One of the best pieces of advice given to me during my early Peace Corps days, that I have applied these past four years while walking the dogs, has been to say “Hello” and “good morning” to my neighbors. I channel my inner Grandpa Cooper & Uncle Jimmy, who could both start up conversations with just about anyone, and I have made a point of reaching out to people during our walks. I’ve learned a ton this way, about the community and individual experiences. It has also been a matter of personal safety. I’m obviously an outsider because of my race, but by saying simple ‘hellos’ and talking to people, I’m at least tolerated by most and on friendly terms with many–and people know that we clean up after our dogs. 🙂 People keep an eye on me and have my back. I’m a part of the community.

This practice laid the groundwork for a deeper connection this year during COVID and has been absolutely key. Since I live in the community of the high school where I work, I’ve run into my students and we are so tickled when we recognize each other and we see each other out of the backdrop of the in-person or virtual classroom. I’ve had so many great conversations with different people, including this fascinating elder Paulette who drives a white convertible, the security director of the local bank who just recently retired as an administrator after 30 years with CPS, and the woman who sparked my A Big Pause Button blog post in the spring.
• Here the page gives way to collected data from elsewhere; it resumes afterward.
import Literature.Topology.FourManifolds.HalfSpaceChartedEmbedding
import Literature.Topology.FourManifolds.InteriorDiscs
import Literature.Topology.FourManifolds.ConnectedSumData
import Literature.Topology.FourManifolds.SmoothEmbeddingCriteria
import HarnessLib

/-!
# Connected sum of a manifold with boundary and a boundaryless manifold along interior discs

Topic `Literature/Topology/FourManifolds` (general differential-topology vocabulary; requested by
the review of the fact `Literature.Barriers.SmoothPoincare4.kang2022_akbulutRubermanStabilised`,
whose statement quantifies over the tree's relational connected sums
`IsConnectedSum (𝓡∂ 4) (𝓡∂ 4) ((𝓡 2).prod (𝓡 2)) V (S² × S²) P` of a 4-manifold WITH boundary
`V` and the closed manifold `S² × S²`, for which the tree had no existence theorem: its
`exists_isConnectedSum_holds` (`ConnectedSumExistence.lean`) is for two closed manifolds charted on
`ℝⁿ`).

Kervaire–Milnor, *Groups of homotopy spheres I*, Ann. of Math. 77 (1963), §2, and Kosinski,
*Differential Manifolds* (1993), VI.1, define `M₁ # M₂` for manifolds with boundary by removing the
centres of two discs `h₁ : Rᵐ → Int M₁`, `h₂ : Rᵐ → Int M₂` and identifying the punctured discs
along `t • u ↦ (1 - t) • u`; "if `M₁`, `M₂` have boundary, `∂(M₁ # M₂) = ∂M₁ ⊔ ∂M₂`". This file
carries the construction out, in the tree's witness style and with the tree's gluing of half-space
charted pieces (`GluingConstructionBoundary.lean`), for

* an `(m+1)`-manifold with boundary `M` (charted on `ℍᵐ⁺¹`, model `𝓡∂ (m + 1)`) with a disc
  `i : ℝᵐ⁺¹ → M` (a smooth embedding of the model vector space; it lands in the interior,
  `isInteriorPoint_of_isSmoothEmbedding_disc`), and
* a boundaryless manifold `Y` charted on an ARBITRARY boundaryless model `IY` (e.g. the product
  model of `S² × S²`) whose model vector space is identified with `ℝᵐ⁺¹` by `L`, with a disc
  `j : ℝᵐ⁺¹ → Y`,

packaged as `Literature.Topology.FourManifolds.InteriorSumData m M IY Y`.

## Main definitions and results (everything is proved; no named facts)

* `discChart hi hdim`: a disc as a chart `M ⊇ i(E) → E` (inverse of the open embedding `i`),
  smooth with smooth inverse for any target model.
* `D.Φ`: Kervaire–Milnor's identification `e₁ ≫ ψ ≫ e₂⁻¹` between the punctured discs, `ψ` the
  disc inversion of `ConnectedSumData.lean`; `D.connectedSumRel_iff` (its graph is
  `connectedSumRel i j`), `D.isClosed_connectedSumRel`.
* `D.A = M ∖ {i 0}`, `D.BY = Y ∖ {j 0}` (open submanifolds) and `D.B`, the second piece recharted on
  the half-space through `Literature.Geometry.Manifold.Rechart` and `HalfSpaceCharted`
  (`D.toB : D.BY → D.B` is a `C^∞` embedding `IY → 𝓡∂ (m + 1)` with `C^∞` inverse `D.ofB`,
  `HalfSpaceCharted.isSmoothEmbedding_of_into`).
* `D.φ : D.A ⇀ D.B`, the gluing map, `C^∞` with `C^∞` inverse; `D.glueData`; **`D.P`, the connected
  sum `M # Y`** as a glued `C^∞` manifold with boundary, Hausdorff (`t2Space_P`: the graph of the
  gluing map is closed), compact for compact `M`, `Y` (`compactSpace_P`), second countable.
* `D.isOpenGluingWith`, **`D.isConnectedSum : IsConnectedSum (𝓡∂ (m + 1)) (𝓡∂ (m + 1)) IY M Y D.P`**
  with the explicit gluing embeddings `inl : M ∖ {i 0} → P`, `D.inrY : Y ∖ {j 0} → P`.
* `D.boundary_P_eq` (**`∂(M # Y) = ∂M`**) and `D.boundaryData b : BoundaryData (𝓡∂ (m + 1)) D.P (𝓡 m)`,
  the boundary datum of `M # Y` with the carrier of the boundary datum `b` of `M` and inclusion
  `inl ∘ incl`.

## Design notes

* Only same-model transports and the explicit recharts of `HalfSpaceChartedEmbedding.lean` are
  used: transporting smooth embeddings across unrelated models is false in Mathlib's formalism
  (`ConnectedSumTransportProofs.lean`, `OpenGluingCounterexample.lean`).
* The disc of `Y` is `ℝᵐ⁺¹ → Y` (the model vector space of the SUM, as `IsConnectedSum` requires),
  not `EY → Y`; the dimension hypothesis of `discChart` is `L`.
* `M : Type u`, `Y : Type v`, `D.P : Type (max u v)`; the boundary datum is given for `M`, `Y` in a
  common universe (the carrier of a boundary datum lives in the universe of the manifold).

## References

* M. Kervaire, J. Milnor, *Groups of homotopy spheres I*, Ann. of Math. 77 (1963), §2.
  [KervaireMilnorAnnals1963]
* A. Kosinski, *Differential Manifolds*, Academic Press (1993), Ch. VI §1, Thm. (1.1). [Kosinski1993]
-/

open scoped Manifold ContDiff Topology
open Set Function Metric OpenPartialHomeomorph Topology

noncomputable section

namespace Literature.Topology.FourManifolds

universe u v

/-- Local notation: `𝔼 n` is the model Euclidean space `EuclideanSpace ℝ (Fin n)`. -/
local notation "𝔼 " n:arg => EuclideanSpace ℝ (Fin n)
/-- Local notation: `ℍ n` is the model half-space `EuclideanHalfSpace n`. -/
local notation "ℍ " n:arg => EuclideanHalfSpace n

/-! ### A disc as a chart onto the model vector space -/

section DiscChart

variable {E : Type*} [NormedAddCommGroup E] [NormedSpace ℝ E] [FiniteDimensional ℝ E]
  {E' H : Type*} [NormedAddCommGroup E'] [NormedSpace ℝ E'] [FiniteDimensional ℝ E']
  [TopologicalSpace H] {I : ModelWithCorners ℝ E' H}
  {M : Type*} [TopologicalSpace M] [ChartedSpace H M] {i : E → M}

/-- A disc `i : E → M` (a smooth embedding of a vector space of the dimension of `M`) is an open
embedding (invariance of domain for equidimensional immersions,
`Manifold.IsSmoothEmbedding.isOpenMap_of_finrank_eq`). [folklore] -/
theorem isOpenEmbedding_disc' (hi : Manifold.IsSmoothEmbedding 𝓘(ℝ, E) I ∞ i)
    (hdim : Module.finrank ℝ E = Module.finrank ℝ E') : IsOpenEmbedding i :=
  .of_continuous_injective_isOpenMap hi.contMDiff.continuous hi.isEmbedding.injective
    (Manifold.IsSmoothEmbedding.isOpenMap_of_finrank_eq hi hdim)

/-- **A disc as a chart.** The inverse of a disc `i : E → M` (a smooth embedding of a vector space
of the dimension of `M`, an open embedding by `isOpenEmbedding_disc'`) as an open partial
homeomorphism `M ⊇ i(E) → E` onto the whole of `E` (Kosinski, *Differential Manifolds* (1993),
VI.1: the "imbeddings `hᵢ : Rᵐ → Mᵢ`" of a connected sum are used through their inverses). [folklore] -/
def discChart (hi : Manifold.IsSmoothEmbedding 𝓘(ℝ, E) I ∞ i)
    (hdim : Module.finrank ℝ E = Module.finrank ℝ E') : OpenPartialHomeomorph M E :=
  ((isOpenEmbedding_disc' hi hdim).toOpenPartialHomeomorph i).symm

variable (hi : Manifold.IsSmoothEmbedding 𝓘(ℝ, E) I ∞ i)
  (hdim : Module.finrank ℝ E = Module.finrank ℝ E')

/-- The source of the disc chart is the range of the disc. [folklore] -/
@[simp] theorem discChart_source : (discChart hi hdim).source = range i := by
  rw [discChart, symm_source, IsOpenEmbedding.toOpenPartialHomeomorph_target]

/-- The target of the disc chart is all of `E`. [folklore] -/
@[simp] theorem discChart_target : (discChart hi hdim).target = univ := by
  rw [discChart, symm_target, IsOpenEmbedding.toOpenPartialHomeomorph_source]

/-- The inverse of the disc chart is the disc. [folklore] -/
@[simp] theorem discChart_symm_apply (v : E) : (discChart hi hdim).symm v = i v := by
  rw [discChart, symm_symm, IsOpenEmbedding.toOpenPartialHomeomorph_apply]

/-- The inverse of the disc chart is the disc (as functions). [folklore] -/
theorem coe_discChart_symm : ((discChart hi hdim).symm : E → M) = i :=
  funext (discChart_symm_apply hi hdim)

/-- `discChart ∘ i = id`. [folklore] -/
@[simp] theorem discChart_disc (v : E) : discChart hi hdim (i v) = v :=
  (isOpenEmbedding_disc' hi hdim).toOpenPartialHomeomorph_left_inv

/-- `i ∘ discChart = id` on the range of the disc. [folklore] -/
theorem disc_discChart {p : M} (hp : p ∈ range i) : i (discChart hi hdim p) = p := by
  obtain ⟨v, rfl⟩ := hp
  rw [discChart_disc]

/-- Points of the disc lie in the source of the disc chart. [folklore] -/
theorem disc_mem_discChart_source (v : E) : i v ∈ (discChart hi hdim).source := by
  rw [discChart_source]; exact mem_range_self v

/-- **The disc chart is smooth** on its source, for an arbitrary model `I` on `M`
(`contMDiffOn_symm_of_isSmoothEmbedding`). [folklore] -/
theorem contMDiffOn_discChart : ContMDiffOn I 𝓘(ℝ, E) ∞ (discChart hi hdim) (discChart hi hdim).source := by
  rw [discChart_source]
  exact contMDiffOn_symm_of_isSmoothEmbedding hi (isOpenEmbedding_disc' hi hdim)

/-- The inverse of the disc chart is smooth (it is the disc). [folklore] -/
theorem contMDiff_discChart_symm : ContMDiff 𝓘(ℝ, E) I ∞ (discChart hi hdim).symm := by
  rw [coe_discChart_symm]; exact hi.contMDiff

/-- A point of the disc with nonzero coordinate is not the centre. [folklore] -/
theorem ne_center_of_discChart_ne_zero {p : M} (hp : p ∈ range i) (h0 : discChart hi hdim p ≠ 0) :
    p ≠ i 0 := by
  rintro rfl
  exact h0 (discChart_disc hi hdim 0)

end DiscChart

/-! ### The data of an interior connected sum -/

section Data

variable (m : ℕ) (M : Type u) [TopologicalSpace M] [ChartedSpace (ℍ (m + 1)) M]
  {EY HY : Type*} [NormedAddCommGroup EY] [NormedSpace ℝ EY] [TopologicalSpace HY]
  (IY : ModelWithCorners ℝ EY HY) (Y : Type v) [TopologicalSpace Y] [ChartedSpace HY Y]

/-- **Interior connected sum data.** The data from which the connected sum `M # Y` of an
`(m+1)`-manifold with boundary `M` (charted on the half-space `ℍᵐ⁺¹`) and a boundaryless
`(m+1)`-manifold `Y` (charted on any model `IY` whose model vector space is identified with
`ℝᵐ⁺¹` by `L`) is built: discs `i : ℝᵐ⁺¹ → M`, `j : ℝᵐ⁺¹ → Y` (smooth embeddings of the model
vector space; `i` automatically lands in the interior of `M`, `isInteriorPoint_of_isSmoothEmbedding_disc`)
(Kervaire–Milnor, *Groups of homotopy spheres I* (1963), §2; Kosinski, *Differential Manifolds*
(1993), VI.1, discs "in `Int M`"). [cite: KervaireMilnorAnnals1963, §2] -/
structure InteriorSumData where
  /-- the disc of the manifold with boundary `M` -/
  i : 𝔼 (m + 1) → M
  /-- the disc of the boundaryless manifold `Y` -/
  j : 𝔼 (m + 1) → Y
  /-- `i` is a smooth embedding of `ℝᵐ⁺¹` -/
  isSmoothEmbedding_i : Manifold.IsSmoothEmbedding 𝓘(ℝ, 𝔼 (m + 1)) (𝓡∂ (m + 1)) ∞ i
  /-- `j` is a smooth embedding of `ℝᵐ⁺¹` -/
  isSmoothEmbedding_j : Manifold.IsSmoothEmbedding 𝓘(ℝ, 𝔼 (m + 1)) IY ∞ j
  /-- identification of the model vector space of `Y` with `ℝᵐ⁺¹` -/
  L : EY ≃L[ℝ] 𝔼 (m + 1)

end Data

namespace InteriorSumData

variable {m : ℕ} {M : Type u} [TopologicalSpace M] [ChartedSpace (ℍ (m + 1)) M]
  {EY HY : Type*} [NormedAddCommGroup EY] [NormedSpace ℝ EY] [TopologicalSpace HY]
  {IY : ModelWithCorners ℝ EY HY} {Y : Type v} [TopologicalSpace Y] [ChartedSpace HY Y]
  (D : InteriorSumData m M IY Y)

/-! ### The disc charts and Kervaire–Milnor's identification -/

/-- The first disc is continuous. [folklore] -/
theorem continuous_i : Continuous D.i := D.isSmoothEmbedding_i.contMDiff.continuous

/-- The second disc is continuous. [folklore] -/
theorem continuous_j : Continuous D.j := D.isSmoothEmbedding_j.contMDiff.continuous

/-- The first disc is injective. [folklore] -/
theorem injective_i : Injective D.i := D.isSmoothEmbedding_i.isEmbedding.injective
import Summits.QuantumFields.QCD.Theses.NestedDissectionSea

/-!
# Sketch (crux-ideate, ideator 2, round 1) — first lemmas for the two idea cards on
# `NestedDissectionSea.NegativeCellsDilute` (stmt-QuantumFields-13900)

Card A `mass-wegner-cell-index`  : `HasNearKernel`, `SojournOfCrossing`, `SojournOfDefect`,
                                   `NearKernelStripLaw` (the transfer C⁺ for clause (a)).
Card B `sign-mobility-identity`  : `SignMobilityIdentity`, `MobilityBound`, `pqMeasure`, `PinOfMobility`
                                   (the transfer C⁺ for clause (b)).
Statements only (`def … : Prop`); nothing here is an item.
-/

noncomputable section

namespace Summit.QuantumFields.QCD.Cruxes.NegativeCellsDilute.Ideator2

open scoped BigOperators ENNReal Classical
open MeasureTheory ProbabilityTheory
open Literature.MathematicalPhysics.QuantumLattice Literature.MathematicalPhysics.QuantumFieldTheory
  Literature.Probability.LatticeModels

/-- Local notation: the colour group `SU(3)`. -/
local notation "𝔾" => Matrix.specialUnitaryGroup (Fin 3) ℂ

/-! ## Card A — reverse Wegner estimate in the bare mass -/

/-- The Dirichlet cell `(x, s)` at bare mass `μ'` has a NEAR-KERNEL at level `η`: some non-zero vector
has residual below `η` times its norm (`σ_min (wilsonCell U μ' x s) < η`). Same style as
`HasSingularSeparator`. -/
def HasNearKernel {N : ℕ} [NeZero N] (U : GaugeConfig 4 N 𝔾) (μ' : ℝ) (x : TorusSite 4 N)
    (s : Fin 4 → ℕ) (η : ℝ) : Prop :=
  ∃ v : {p // wilsonBox x s p} → ℂ, v ≠ 0 ∧
    ∑ p, ‖(wilsonCell U μ' x s).mulVec v p‖ ^ 2 < η ^ 2 * ∑ p, ‖v p‖ ^ 2

/-- SOJOURN OF A CROSSING (exact, provable now, size S): a zero mode of the cell at `μ₀` is an
`η`-near-kernel vector at every bare mass within `η` of `μ₀`, because the mass is a scalar shift
(`wilsonDirac_mass_eq_add_scalar` restricted): `(W + μ') v = (μ' − μ₀) v`. This is the kernel of the
"reverse Wegner estimate in the mass": the conjugate of the bare mass is the identity on the cell
(and `Γ₅` on the Hermitian side), of norm one. -/
def SojournOfCrossing : Prop :=
  ∀ (N : ℕ) [NeZero N] (U : GaugeConfig 4 N 𝔾) (x : TorusSite 4 N) (s : Fin 4 → ℕ) (μ₀ η μ' : ℝ),
    (wilsonCell U μ₀ x s).det = 0 → |μ' - μ₀| < η → HasNearKernel U μ' x s η

/-- SOJOURN OF A DEFECT (provable now from `SignDefectForcesCrossing` + `KineticEdge` +
`SojournOfCrossing`): a sign defect of the corner-`0` box at scale `j` and valence mass `μ` produces a
crossing mass `μ₀ ∈ [μ, 0]` of the parent or of one of the sixteen children, around which that cell is
`η`-near-singular on the whole interval `(μ₀ − η, μ₀ + η)` — an interval of bare masses of length `2η`
inside the supercritical strip `[μ − η, η]`. -/
def SojournOfDefect : Prop :=
  ∀ (N : ℕ) [NeZero N] (U : GaugeConfig 4 N 𝔾) (μ : ℝ) (j : ℕ) (s : Fin 4 → ℕ) (η : ℝ),
    0 < η → (∀ i, s i ≤ N) → IsSignDefect U μ j s →
      ∃ μ₀ : ℝ, μ ≤ μ₀ ∧ μ₀ ≤ 0 ∧ ∀ μ' : ℝ, |μ' - μ₀| < η →
        (HasNearKernel U μ' 0 s η ∨
          ∃ ε : Fin 4 → Bool, HasNearKernel U μ' (halfCorner s ε) (halfSides s ε) η)

/-- THE TRANSFER C⁺ FOR CLAUSE (a) — WINDOWED INTEGRATED NEAR-KERNEL LAW (a linear spectral statistic
of the Dirichlet cells across the supercritical strip, replacing the parity event). Same prefix as the
crux; for every `ε`, eventually in `k`, on every odd torus of physical side `≥ R`, there are a level
`η > 0` and `δ ≥ 0` with `Σ_j δ_j ≤ ε` such that for every window box at scale `j`:
`(2η)⁻¹ Σ_f ∫_{m_f(k) − η}^{η} P(parent or a child is η-near-singular at μ') dμ' ≤ δ_j` (lower Lebesgue integral of
the `[0,1]`-valued probability, so no Bochner junk-zero for a non-measurable integrand; it is finite, `≤` the strip length).
By `SojournOfDefect` + Fubini/Markov, C⁺ implies clause (a) of `NegativeCellsDilute` with the same `δ`. -/
def NearKernelStripLaw : Prop :=
  ∀ Nf : ℕ, (Nf = 2 ∨ Nf = 3) → ∃ reg : QCDRegularisation Nf, reg.HasMassScaling ∧
    (reg.scheme 0 0 0).HasAsymptoticScaling ∧ ∃ M₀ : ℝ, 0 ≤ M₀ ∧ ∃ b₀ : ℕ, 2 ≤ b₀ ∧ ∃ ℓ : ℝ, 0 < ℓ ∧
    ∀ m : Fin Nf → ℝ, (∀ f, M₀ < m f) → ∃ R : ℝ, 0 < R ∧
    ∀ ε : ℝ, 0 < ε → ∀ᶠ k : ℕ in Filter.atTop, ∀ S : ℕ, R ≤ reg.a k * (2 * S + 1) →
      let N : ℕ := 2 * S + 1
      let mq : Fin Nf → ℝ := fun f => reg.mcrit k + reg.a k * m f / reg.Zm k
      let wt : GaugeConfig 4 N 𝔾 → ℝ :=
        fun U => ∏ f, ‖fermionDet (wilsonDirac (fundamentalRep (Fin 3)) U (mq f) 1)‖
      let P : (GaugeConfig 4 N 𝔾 → Prop) → ℝ := fun E =>
        (∫ U, (if E U then (1 : ℝ) else 0) * wt U
            ∂(wilsonMeasure (d := 4) (L := N) (fundamentalRep (Fin 3)) (reg.β k))) /
          (∫ U, wt U ∂(wilsonMeasure (d := 4) (L := N) (fundamentalRep (Fin 3)) (reg.β k)))
      let J : ℕ := Nat.log 2 (⌊ℓ / reg.a k⌋₊ / b₀) + 1
      ∃ η : ℝ, 0 < η ∧ ∃ δ : ℕ → ℝ, (∀ j, 0 ≤ δ j) ∧ ∑ j ∈ Finset.range J, δ j ≤ ε ∧
        ∀ j < J, ∀ s : Fin 4 → ℕ,
          (∀ i, b₀ * 2 ^ j ≤ s i ∧ s i < b₀ * 2 ^ (j + 2) ∧ s i ≤ N ∧ (s i : ℝ) * reg.a k ≤ ℓ) →
          (2 * η)⁻¹ * ∑ f, (∫⁻ μ' in Set.Icc (mq f - η) η,
              ENNReal.ofReal (P (fun U => HasNearKernel U μ' 0 s η ∨
                ∃ c : Fin 4 → Bool, HasNearKernel U μ' (halfCorner s c) (halfSides s c) η))).toReal ≤ δ j

/-! ## Card B — the sign–mobility identity -/

/-- SIGN–MOBILITY IDENTITY (provable now, pure measure theory, size S–M): for every Markov kernel `κ`
leaving a probability measure `μ` invariant and every `±1`-valued observable `σ`,
`E_μ[σ · m_κ] = 0` where `m_κ(ω) = κ(ω){σ flips}` is the one-step sign-flip probability.
Proof: `∫ κσ dμ = ∫ σ dμ` (invariance) and `(κσ)(ω) = σ(ω)(1 − 2 m_κ(ω))`. -/
def SignMobilityIdentity : Prop :=
  ∀ (Ω : Type) [MeasurableSpace Ω] (μ : Measure Ω) [IsProbabilityMeasure μ] (κ : Kernel Ω Ω)
    [IsMarkovKernel κ] (σ : Ω → ℝ), Measurable σ → (∀ ω, σ ω = 1 ∨ σ ω = -1) → μ.bind κ = μ →
    ∫ ω, σ ω * (κ ω {ω' | σ ω' ≠ σ ω}).toReal ∂μ = 0

/-- MOBILITY BOUND (corollary, provable now): under the same hypotheses, for every constant `c > 0`,
`|E_μ σ| ≤ E_μ|m_κ − c| / c`; in particular a 50%-concentration of the flip rate (`E|m_κ − c| ≤ c/2`)
gives `P(σ = −1) ≥ 1/4`. -/
def MobilityBound : Prop :=
  ∀ (Ω : Type) [MeasurableSpace Ω] (μ : Measure Ω) [IsProbabilityMeasure μ] (κ : Kernel Ω Ω)
    [IsMarkovKernel κ] (σ : Ω → ℝ), Measurable σ → (∀ ω, σ ω = 1 ∨ σ ω = -1) → μ.bind κ = μ →
    ∀ c : ℝ, 0 < c →
      |∫ ω, σ ω ∂μ| ≤ (∫ ω, |(κ ω {ω' | σ ω' ≠ σ ω}).toReal - c| ∂μ) / c

/-- The normalised PHASE-QUENCHED probability measure on `SU(3)` gauge fields of the torus of side `N`
at inverse coupling `β` and bare valence masses `mq` (the `P` of the crux as a measure). -/
def pqMeasure (N : ℕ) [NeZero N] (β : ℝ) {Nf : ℕ} (mq : Fin Nf → ℝ) : Measure (GaugeConfig 4 N 𝔾) :=
  let wt : GaugeConfig 4 N 𝔾 → ℝ :=
    fun U => ∏ f, ‖fermionDet (wilsonDirac (fundamentalRep (Fin 3)) U (mq f) 1)‖
  let ν := (wilsonMeasure (d := 4) (L := N) (fundamentalRep (Fin 3)) β).withDensity
    fun U => ENNReal.ofReal (wt U)
  (ν Set.univ)⁻¹ • ν

/-- THE TRANSFER C⁺ FOR CLAUSE (b) — PIN FROM MOBILITY CONCENTRATION: if SOME dynamics `κ` leaving the
phase-quenched measure invariant has a sign-flip rate (for the sign of `Re det D_W` at the probe mass
`μp`) concentrated within 50% of a constant `c > 0`, then the determinant is negative with probability
`≥ 1/4`. Pure consequence of `MobilityBound` (the normalisation hypothesis `IsProbabilityMeasure pqMeasure` is a
true, provable side fact — `wt` is continuous, bounded and positive off a null variety — made explicit so that the
zero-measure junk case cannot falsify the implication); the physics is in exhibiting `κ` (the random-scan block Gibbs
sampler) whose flip rate is a spatial average of block propensities. -/
def PinOfMobility : Prop :=
  ∀ (N : ℕ) [NeZero N] (β : ℝ) (Nf : ℕ) (mq : Fin Nf → ℝ) (μp : ℝ)
    (κ : Kernel (GaugeConfig 4 N 𝔾) (GaugeConfig 4 N 𝔾)) [IsMarkovKernel κ] (c : ℝ), 0 < c →
    IsProbabilityMeasure (pqMeasure N β mq) →
    (pqMeasure N β mq).bind κ = pqMeasure N β mq →
    let σ : GaugeConfig 4 N 𝔾 → ℝ :=
      fun U => if (fermionDet (wilsonDirac (fundamentalRep (Fin 3)) U μp 1)).re < 0 then -1 else 1
    (∫ U, |(κ U {V | σ V ≠ σ U}).toReal - c| ∂(pqMeasure N β mq)) ≤ c / 2 →
      (1 / 4 : ℝ) ≤ ((pqMeasure N β mq) {U | σ U = -1}).toReal

end Summit.QuantumFields.QCD.Cruxes.NegativeCellsDilute.Ideator2

end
Early on when we moved back into the condo in 2016, a black male in his late 20s-early 30s pulled up beside me and the dogs while we were walking, rolled down the windows of his white 2015 Cadillac, and said “Hey, Ms. B! How are you?” Turns out this was one of my former students from Harper High School, that most troubled school spotlighted by “This American Life” in the shows only 2-part episode. We talked that day and I found out he was living in the condo building across the street from ours with his mother and working for one of the Ford Plants in Chicagoland. I have to be honest, with him coming from Harper and West Englewood, I had my suspicions at the time as to how he was able to afford a Cadillac and to have supposedly bought his mother a condo in Bronzeville, but I also know that regardless, he was a good person and one of my former students. Later I had Terry find out his name for me (“Who may I say wants me to tell my wife hello?”) and learned that he was one of my Stephens. We would say ‘hi’ and chitchat in passing and then in February 2018 we had a big snowstorm and Stephen and I had a conversation that blew me away, which I posted about on Facebook:

During 2020, Stephen and I have had a number of really good conversations–although he is a man of few words–about his car while he was working on it one day (he got the Caddie because the model was best in class in 2015), his work at the Ford Plant, and his priorities, and I’ve had a number of conversations with his mother, as well. She is so proud of her son–knowing full well what direction his life could have easily turned down.

Stephen is also very intertwined with the days of civil unrest and marches following the George Floyd murder in late-May through early June in Chicago. Our building is a block away from a major intersection where there was a lot of looting and fires on May 31st, which blocked traffic and diverted it to our street. That weekend, that Sunday in particular, was something I have never experienced before in my life. However, because of my interactions with my neighbors and having to walk the dogs in the midst of it all, I had some of the most enlightening conversations ever that weekend, with Stephen and other neighbors.

The damage done to our greater community was considerable and services, like buses, were suspended.

This slideshow requires JavaScript.

But the community was much more resilient than I expected, beginning to clean up and rebuild immediately.

And the Black Lives Matter march through Bronzeville the Tuesday after the unrest was empowering.

Spring turned into summer, which turned into fall, and still Bleu, Zora and I walked. And now that fall has become winter again, we have come full cycle.